"""

import Summits.BirchSwinnertonDyer.BirchSwinnertonDyer.Theorems.ByReductionTypeAtTwoAdditivePotMultConjATwoOddPowerCertificate
import Summits.BirchSwinnertonDyer.BirchSwinnertonDyer.Theorems.ByReductionTypeAtTwoFineSelmerConjAAtTwoAdditivePotGoodAscentStampsA
import HarnessLib

/-!
# C4″ `AdditivePotMultOverKAtTwo` (item stmt-BirchSwinnertonDyer-22618), the (I1M′) input of the upper half on the `0 < Δ` rows:
# LAYER-TWO NARROW CERTIFICATE `d = 15820`, part CLASS — the totally real cubic `2`-torsion field of discriminant `15820` (`X³ + (-49)X² + (-20)X + (-2)`): irreducibility and
# ODD CLASS NUMBER by a norm certificate below the Minkowski bound (KERNEL; GEN 11's generator; rows 316400cm1)

Cell `bsd-2adic`, rung K4, seat `bsd-2adic-k4-w3` GEN 14 (explicit unit of director-bsd g16 (309)(7); `--supports stmt-BirchSwinnertonDyer-22618`).
HONEST FRAMING (D-0036/D-0054/D-0152): THEOREMS ONLY (no definition, no named fact, no `sorry`, no instance). The series `…NarrowTwo15820{Class, Field,
Dyadic, Residues, TotPos, Integers, Parity, SignsA/B/C, Units, Rows}` carries k4-w1 GEN 11's zero-hypothesis LAYER-TWO narrow certificate (row `261648q1`,
`…NarrowRankCertificate316*`: `h(A₁)`, `h(A₂)` odd by genus theory with one dyadic non-norm unit, ONE totally positive non-square unit of `A₁ = ℚ(θ,√2)`,
ELEVEN sign-independent units of `A₂ = ℚ(θ,√(2+√2))`, k4-w2's Edgar–Mollin–Peterson door `a = 1, b = 11`, cruxlead-19573-w2's rung `m = 1`) to the
totally real cubic `2`-torsion field of discriminant `15820` (`X³ + (-49)X² + (-20)X + (-2)`) of the C4″ census rows 316400cm1 (eng-2 CERT-ADD-POTMULT-POS81-AB-E2:
`n₀ = 0`, `rank₂ Cl⁺ = [0,1,1]`, unit signature ranks `[3,5,11]`, `h = 1` at layers `0,1,2` — letter NARROW-EQUAL12, instrument grade `grh`; here KERNEL).
All certificates were found by the seat's exact-arithmetic tools (`k4w3/gen13/tools` run by GEN 14: GEN 12 `narrowcert/unitlib` + layer-two arithmetic `nf12/cert3`, multiplicative LLL unit reduction) and are CHECKED
HERE by the kernel. Statement (A) is NOT BSD: BSD₂ for these curves is not proved; C4″ / (I1M′) stay research-open; nothing booked; no row of 22618 changes tier
(pen RC-490 (4)); BSD is not proved by any of this.

References: [CoatesSujatha2005] Conj. A, Thm. 3.4; [Fukuda1994] Thm. 1 (2); [EdgarMollinPeterson1986] Thm. 2.1; [FrohlichTaylor1990] Ch. V §1 (1.8)–(1.13);
[Lang1990] Ch. 13 §4 Lemma 4.1; [Washington1997] §13.1, Prop. 13.2; [Cohen1993] §4.1.3, §6.3; [Marcus1977] Ch. 5 Thm. 22, 35–37; [Omeara1963] §63.
-/

set_option autoImplicit false
-- sibling precedent (`…NarrowStampsAClass.lean`): the directory name repeats the summit name
set_option linter.dupNamespace false

noncomputable section

open scoped Classical IntermediateField NumberField

namespace Summit.BirchSwinnertonDyer.BirchSwinnertonDyer.Theorems.AddKatoTwo

open WeierstrassCurve Field Polynomial IsDedekindDomain NumberField Matrix Literature.NumberTheory.EllipticCurves
  Literature.NumberTheory.GaloisRepresentations
  Literature.NumberTheory.IwasawaTheory
  Summit.BirchSwinnertonDyer.BirchSwinnertonDyer.Theorems.SteinbergFibreAtTwo
  Summit.BirchSwinnertonDyer.BirchSwinnertonDyer.Theorems.AlignedTransportAtTwoTorsionPointField

/-! ## The cubic field of discriminant `15820` (`X³ + (-49)X² + (-20)X + (-2)`, index `1`, `h = 1`; C4″ rows 316400cm1) -/

/-- `X³ + (-49)X² + (-20)X + (-2)` is irreducible over `ℚ` (no root mod `3`). -/
theorem irreducible_cubic_d15820p : Irreducible (Cubic.toPoly ⟨1, ((-49 : ℤ) : ℚ), ((-20 : ℤ) : ℚ), ((-2 : ℤ) : ℚ)⟩) :=
  haveI : Fact (Nat.Prime 3) := ⟨by norm_num⟩
  irreducible_cubic_of_no_root_zmod 3 (by decide)

section Certd15820p

variable (K : Type) [Field K] [NumberField K]

/-- **`h` is ODD for every cubic number field whose integers contain a root `θ` of `X³ + (-49)X² + (-20)X + (-2)`** (`|disc| = 15820 = 1²·15820`,
`|d_K| ≤ 15820`, `M_K < 36`): a norm certificate — for every prime `ℓ < 36` and every root `a` of the cubic mod `ℓ` a generator
`(x + yθ + zθ²)/m ∈ 𝓞 K` of the ideal `I ∋ ℓ, θ − a` of norm `ℓ`, or of its CUBE with Bézout data (11 witnesses; 0 cube witnesses; 0 with `m > 1` outside `ℤ[θ]`; the prime(s) dividing the index `1` through the
second generator `θ₀` of `𝓞 K` (`exists_intElem_of_scaled_cubic`), 0 witnesses). Found by the seat's relation sieve (Hermite normal form over the `S`-unit lattice) and
CHECKED HERE by the kernel (`pow_three_eq_span_of_cert`). eng-2's PARI value (bnfcertify): `h = 1`. KERNEL. [cite: Marcus1977, Ch. 5 Thm. 35–37 and Cor. 2] [cite: Cohen1993, §6.3] -/
theorem odd_classNumber_of_root_d15820p (h3 : Module.finrank ℚ K = 3) (b : 𝓞 K)
    (hb : b ^ 3 + (-49 : ℤ) * b ^ 2 + (-20 : ℤ) * b + (-2 : ℤ) = 0) : Odd (NumberField.classNumber K) := by
  have hirr := irreducible_cubic_d15820p
  have hd : |NumberField.discr K| ≤ (15820 : ℕ) :=
    (abs_discr_le_abs_cubic_discr K h3 b hirr hb).trans (by simp only [Cubic.discr]; norm_num)
  refine odd_classNumber_of_cubeCertificate K h3 (B := 36)
    (minkowskiBound_lt_of_sqrt_le K h3 hd (s := 125.78)
      ((Real.sqrt_le_sqrt (by norm_num : ((15820 : ℕ) : ℝ) ≤ (125.78 : ℝ) ^ 2)).trans (Real.sqrt_sq (by norm_num)).le)
      (by norm_num)) ?_
  intro ℓ hℓB hℓ J hJ
  interval_cases ℓ <;> norm_num at hℓ
  · -- `ℓ = 2`: roots [0, 1]
    refine pow_three_eq_span_of_cert K h3 b hirr hb (by norm_num) (fun a ha hdvd => ?_) hJ
    interval_cases a <;> norm_num at hdvd
    · exact Or.inl ⟨(0), (-1), (0), 1, by norm_num, by norm_num, ⟨_, by rw [Nat.cast_one, one_mul]⟩, by norm_num⟩
    · exact Or.inl ⟨(-11), (-48), (1), 1, by norm_num, by norm_num, ⟨_, by rw [Nat.cast_one, one_mul]⟩, by norm_num⟩
  · -- `ℓ = 3`: roots []
    refine pow_three_eq_span_of_cert K h3 b hirr hb (by norm_num) (fun a ha hdvd => ?_) hJ
    interval_cases a <;> norm_num at hdvd
  · -- `ℓ = 5`: roots [1, 2]
    refine pow_three_eq_span_of_cert K h3 b hirr hb (by norm_num) (fun a ha hdvd => ?_) hJ
    interval_cases a <;> norm_num at hdvd
    · exact Or.inl ⟨(-1), (-4), (0), 1, by norm_num, by norm_num, ⟨_, by rw [Nat.cast_one, one_mul]⟩, by norm_num⟩
    · exact Or.inl ⟨(-1), (-9), (-19), 1, by norm_num, by norm_num, ⟨_, by rw [Nat.cast_one, one_mul]⟩, by norm_num⟩
  · -- `ℓ = 7`: roots [1, 3]
    refine pow_three_eq_span_of_cert K h3 b hirr hb (by norm_num) (fun a ha hdvd => ?_) hJ
    interval_cases a <;> norm_num at hdvd
    · exact Or.inl ⟨(-1), (-6), (0), 1, by norm_num, by norm_num, ⟨_, by rw [Nat.cast_one, one_mul]⟩, by norm_num⟩
    · exact Or.inl ⟨(-3), (-21), (-23), 1, by norm_num, by norm_num, ⟨_, by rw [Nat.cast_one, one_mul]⟩, by norm_num⟩
  · -- `ℓ = 11`: roots [7]
    refine pow_three_eq_span_of_cert K h3 b hirr hb (by norm_num) (fun a ha hdvd => ?_) hJ
    interval_cases a <;> norm_num at hdvd
    · exact Or.inl ⟨(1461), (6739), (-137), 1, by norm_num, by norm_num, ⟨_, by rw [Nat.cast_one, one_mul]⟩, by norm_num⟩
  · -- `ℓ = 13`: roots []
    refine pow_three_eq_span_of_cert K h3 b hirr hb (by norm_num) (fun a ha hdvd => ?_) hJ
    interval_cases a <;> norm_num at hdvd
  · -- `ℓ = 17`: roots [3]
    refine pow_three_eq_span_of_cert K h3 b hirr hb (by norm_num) (fun a ha hdvd => ?_) hJ
    interval_cases a <;> norm_num at hdvd
    · exact Or.inl ⟨(-9), (-51), (1), 1, by norm_num, by norm_num, ⟨_, by rw [Nat.cast_one, one_mul]⟩, by norm_num⟩
  · -- `ℓ = 19`: roots [13]
    refine pow_three_eq_span_of_cert K h3 b hirr hb (by norm_num) (fun a ha hdvd => ?_) hJ
    interval_cases a <;> norm_num at hdvd
    · exact Or.inl ⟨(-1), (-4), (2), 1, by norm_num, by norm_num, ⟨_, by rw [Nat.cast_one, one_mul]⟩, by norm_num⟩
  · -- `ℓ = 23`: roots [2]
    refine pow_three_eq_span_of_cert K h3 b hirr hb (by norm_num) (fun a ha hdvd => ?_) hJ
    interval_cases a <;> norm_num at hdvd
    · exact Or.inl ⟨(-1), (-5), (-3), 1, by norm_num, by norm_num, ⟨_, by rw [Nat.cast_one, one_mul]⟩, by norm_num⟩
  · -- `ℓ = 29`: roots [9]
    refine pow_three_eq_span_of_cert K h3 b hirr hb (by norm_num) (fun a ha hdvd => ?_) hJ
    interval_cases a <;> norm_num at hdvd
    · exact Or.inl ⟨(-5), (-22), (0), 1, by norm_num, by norm_num, ⟨_, by rw [Nat.cast_one, one_mul]⟩, by norm_num⟩
  · -- `ℓ = 31`: roots []
    refine pow_three_eq_span_of_cert K h3 b hirr hb (by norm_num) (fun a ha hdvd => ?_) hJ
    interval_cases a <;> norm_num at hdvd

end Certd15820p

end Summit.BirchSwinnertonDyer.BirchSwinnertonDyer.Theorems.AddKatoTwo

end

"""

**WORK TO COMPLETE**
With the line holding "roots [1, 2]" as the first and the line holding "(-6), (0), 1, by" as the last, please transcribe exactly the lines of the material above in that range and nothing else.

**SOLUTION TO THE EXERCISE**
  · -- `ℓ = 5`: roots [1, 2]
    refine pow_three_eq_span_of_cert K h3 b hirr hb (by norm_num) (fun a ha hdvd => ?_) hJ
    interval_cases a <;> norm_num at hdvd
    · exact Or.inl ⟨(-1), (-4), (0), 1, by norm_num, by norm_num, ⟨_, by rw [Nat.cast_one, one_mul]⟩, by norm_num⟩
    · exact Or.inl ⟨(-1), (-9), (-19), 1, by norm_num, by norm_num, ⟨_, by rw [Nat.cast_one, one_mul]⟩, by norm_num⟩
  · -- `ℓ = 7`: roots [1, 3]
    refine pow_three_eq_span_of_cert K h3 b hirr hb (by norm_num) (fun a ha hdvd => ?_) hJ
    interval_cases a <;> norm_num at hdvd
    · exact Or.inl ⟨(-1), (-6), (0), 1, by norm_num, by norm_num, ⟨_, by rw [Nat.cast_one, one_mul]⟩, by norm_num⟩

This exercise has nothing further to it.